The eyelids are two opaque movable musculo-cutaneous curtains in the front of the eyeball. The inner surfaces of the lids are lined by a mucus membrane known as 'conjunctiva'.
The lachrymal gland secretes a saline-like fluid in front of the eye which keeps the eyes clean and moist. During emotions this saline-like fluid overflows in the form of tears.
PHYSIOLOGY OF VISION
Before light can reach to the rods and cones of the retina, it must pass through the cornea, aqueous humor, pupil, lens, and vitreous humor. The first step, in vision is retinal image formation and activation of photoreceptors. The resulting nerve impulses are then passed to the visual areas of the cerebral cortex.
Retinal Image Formation : This requires four basic processes (1) refraction of light rays, (2) accommodation of the lens. (3) constriction of pupil and (4) convergence of eyes. Light rays entering the eye from the air are refracted at the anterior surface of the cornea, posterior surface of the cornea, anterior surface of the lens and posterior surface of the lens. The degree of refraction that takes place at each surface is very precise and such that rays fall at the fovea centralis.
The lens of the eye is biconvex. Furthermore, it has the unique ability to change the focussing power of the eye by becoming moderately curved at one moment and greatly curved the next. This change in curvature of lens known as accommodation. In far vision, the ciliary muscle is relaxed and the lens is flattened. In near vision, the ciliary muscle contracts pulling the ciliary process and choroid forward towards the lens. This causes shortening, thickening and bulging of the lens and thereby increasing the curvatures. Constriction of pupil occurs in response to light reflex involving autonomic nervous system and it is purely the function of smooth muscles of iris i.e. constrictor or circular muscles of iris.

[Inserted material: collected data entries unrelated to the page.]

import Literature.NumberTheory.ComplexMultiplication.CMTypeSpecialElementReflexField
import HarnessLib

/-!
# The signature of a CM type over an imaginary quadratic subfield is a Galois-class invariant up to `a ↔ n − a`
# (Dodson 1984 §3.1.1: «the `G`-orbit of `f` is `G₀*(f) ∪ G₀*(ρf)`»); every signature occurs; at least
# `⌊n/2⌋ + 1` Galois classes; the reflex field contains `k₀` when the signature is unbalanced

Layer `Literature/NumberTheory/ComplexMultiplication`, namespace `Literature.NumberTheory.ComplexMultiplication` (lane
`lit-hodgefound`, Track 2 foundations, Layer A3; seat `lit-hodgefound-p11`, generation 26, row g26-#2).  Sequel of
`CMTypeSpecialElementReflexField` (g25-#6: Howard's special element = signature `(n − 1, 1)`), in the COMPLEX MODEL
(`Φ : CMType K`, `Aut(ℂ)` acting on `Hom(K, ℂ)`, Galois classes `cmTypeGaloisSetoid K`, reflex field `traceField Φ`).
THEOREMS ONLY: no definition, no named fact (D-0026), net Literature debt 0.

THE PRINT.  B. Dodson, *The structure of Galois groups of CM-fields*, Trans. AMS 283 (1984) [Dodson1984], §3.1.0
(held `paper:doi-10-2307-1999987`, p. 11): «the weight of `f ∈ (ℤ₂)ⁿ`, `f = (f₁, …, fₙ)` will refer to the sum
`f₁ + ⋯ + fₙ`», and §3.1.1 Theorem, proof (p. 12): «Let `D` be an imaginary quadratic subfield of `K`.  Then `Kᶜ` is
the composite `Kᶜ = DK₀ᶜ` […] so that **the `G`-orbit of `f` is `G₀*(f) ∪ G₀*(ρf)`** […] the weight `w = weight(v)`
is constant for `v ∈ G₀*(f)`».  In words: a CM type `Φ` of a CM field `K ⊇ k₀` (`[K : ℚ] = 2n`, `k₀` imaginary
quadratic with embedding `ψ`) is the datum of its trace `Φ ∩ F_ψ` on the fibre `F_ψ` of `Hom(K, ℂ) → Hom(k₀, ℂ)`
above `ψ` (an arbitrary subset: `2ⁿ` types), its SIGNATURE is `(a, n − a)`, `a = #(Φ ∩ F_ψ)` (Dodson's weight is
`n − a`), and the Galois conjugates `τΦ` have signature `(a, n − a)` or `(n − a, a)` according as `τ` fixes or
conjugates `ψ`.  B. Howard, Ann. of Math. 176 (2012) [Howard2012] §3.1: signature `(n − 1, 1)` = «a unique
`φ^sp ∈ Φ` whose restriction to `K₀` is `ῑ`», and `K_Φ ⊇ K₀`.  G. Shimura (1998) [Shimura1998] §8.3 Prop. 28
(`K* = ℚ(tr_Φ)` and the stabiliser of `Φ`), §8.4 (1) (the two types of an imaginary quadratic field).

THE TREE already carries the GROUP-LEVEL form of «`G₀*(f) ∪ G₀*(ρf)`» (`IsCMTypeWith.exists_smul_set_inter_eq` of
`ReflexDegreeQuadraticSubfieldBound`, carrier (W): an abstract `G` acting on `E` with a block `E₀`) and the reflex
degree bound `[K′ : ℚ] ≤ C(n,a) + C(n,b)`; here the same mechanism is read directly in the complex model and turned
into statements about GALOIS CLASSES and the REFLEX FIELD that the field-level files of this lineage consume.  The
multiplicity `a` is written `{φ : K →+* ℂ | φ ∈ Φ.1 ∧ φ.comp (algebraMap k₀ K) = ψ}.ncard` (the spelling of
`ReflexDegreeQuadraticSubfieldBound.finrank_reflexField_le_choose_add_choose_of_ringHom`).

WHAT IS PROVED (all `sorry`-free; `k₀ : IntermediateField ℚ K`, `[IsTotallyComplex k₀]`, `finrank ℚ k₀ = 2`;
`[IsCMField K]` where the `Aut(ℂ)`-action on CM types is used).

§1 `ncard_fibre_eq_finrank` (`#F_ψ = [K : k₀]`), **`ncard_inter_fibre_add_ncard_inter_fibre_conjugate`**
   (`a + b = n`: conjugation maps `F_ψ ∖ Φ` onto `Φ ∩ F_ψ̄`), `ncard_inter_fibre_le`, `ncard_inter_fibre_conjugate_eq`.
§2 `ncard_inter_fibre_cmTypeSmul` (the `ψ`-multiplicity of `τΦ` is the `τ⁻¹ψ`-multiplicity of `Φ`),
   **`ncard_inter_fibre_cmTypeSmul_eq_or`** («`G₀*(f) ∪ G₀*(ρf)`»: it is `a` or `n − a`),
   **`min_ncard_inter_fibre_eq_of_galoisRel`** (the unordered signature is a Galois-class invariant),
   `not_galoisRel_of_ncard_inter_fibre_ne`.
§3 **`exists_cmType_inter_fibre_eq`** (every `S ⊆ F_ψ` is the `ψ`-trace of the CM type `S ∪ \overline{F_ψ ∖ S}`),
   `exists_cmType_ncard_inter_fibre_eq` (every signature `0 ≤ a ≤ n` occurs), `eq_of_inter_fibre_eq` (a type is
   determined by its `ψ`-trace).
§4 **`finrank_div_two_succ_le_card_cmTypeGaloisClasses`: at least `⌊n/2⌋ + 1` Galois classes of CM types**
   (`finrank_div_four_succ_le_card_cmTypeGaloisClasses` in terms of `[K : ℚ]`; octic: `≥ 3`, duodecic: `≥ 4`).
§5 the extreme signatures: `exists_inducedCMType_eq_of_ncard_inter_fibre_eq_finrank` / `…_eq_zero` (signature
   `{0, n}` ⟹ induced from `k₀`) and `ncard_inter_fibre_inducedCMType_eq_or` (conversely);
   `ncard_inter_fibre_eq_one_iff_exists_special` (signature `(1, n − 1)` over `ψ` ⟺ a special element above `ψ`),
   **`galoisRel_of_ncard_inter_fibre_mem_pair`** (the types of signature `{1, n − 1}` form ONE Galois class,
   `[K : ℚ] ≥ 6`), `not_galoisRel_of_two_le_ncard_inter_fibre` (`2 ≤ a ≤ n − 2`: in neither extreme class).
§6 **`fieldRange_le_traceField_of_two_mul_ncard_ne`: `2a ≠ n ⟹ ψ(k₀) ⊆ K*`** (an automorphism of `ℂ` fixing `K*`
   fixes `Φ` and so cannot swap `ψ` and `ψ̄`), `fieldRange_le_traceField_of_special` (Howard's `K_Φ ⊇ K₀`), and
   `two_mul_ncard_inter_fibre_eq_of_not_le` (`K* ⊉ ψ(k₀)` forces the balanced signature `2a = n` — Weil type
   relative to `k₀`).

## References

* [Dodson1984] B. Dodson, *The structure of Galois groups of CM-fields*, Trans. AMS 283 (1984), §3.1.0 and §3.1.1
  Theorem with proof (pp. 11–12).
* [Howard2012] B. Howard, *Complex multiplication cycles and Kudla–Rapoport divisors*, Ann. of Math. (2) 176 (2012),
  §3.1.
* [Shimura1998] G. Shimura, *Abelian Varieties with Complex Multiplication and Modular Functions* (1998), §8.3
  Prop. 28, §8.4 Example (1).
* [DinaIonicaSijsling2022] B. Dina, S. Ionica, J. Sijsling (2022), §1.3 Prop. 16.
* [MilneFT2022] J. S. Milne, *Fields and Galois Theory* (2022), Prop. 2.7.

## Provenance

Lane `lit-hodgefound` (HOME `run/shared/lean/pub/lit-hodgefound/`), prover seat `lit-hodgefound-p11` (gen 26),
self-proposed row g26-#2 (INBOX claim 2026-08-27, l.41491), successor pointer (s2) of the gen-25 closing line.
-/

set_option autoImplicit false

Human eyes are such that they focus on only one set of the object (single binocular vision). This type of vision is possible due to the phenomenon called convergence. Convergence refers to the medial movement of two eye-balls so that they are directed towards the object being viewed. Convergence is the function of the voluntary muscles attached to the outside of the eye-ball called the extrinsic eye muscles. These are superior rectus, inferior rectus, medial rectus, lateral rectus, superior oblique and inferior oblique.
Stimulation of Photoreceptors : After the formation of image on the Retina, it is converted into nerve impulses. The steps involved in the generation of nerve potentials are activation of rhodopsin and/or iodopsin of rods and cones respectively. Hyperpolarization occurs as a result of activation of these pigments in response to light. These impulses are then passed through optic nerve to the thalamus. Here the fibres synapse with other neurons whose axons pass to the visual areas of the cerebral Cortex located in the occipital lobe.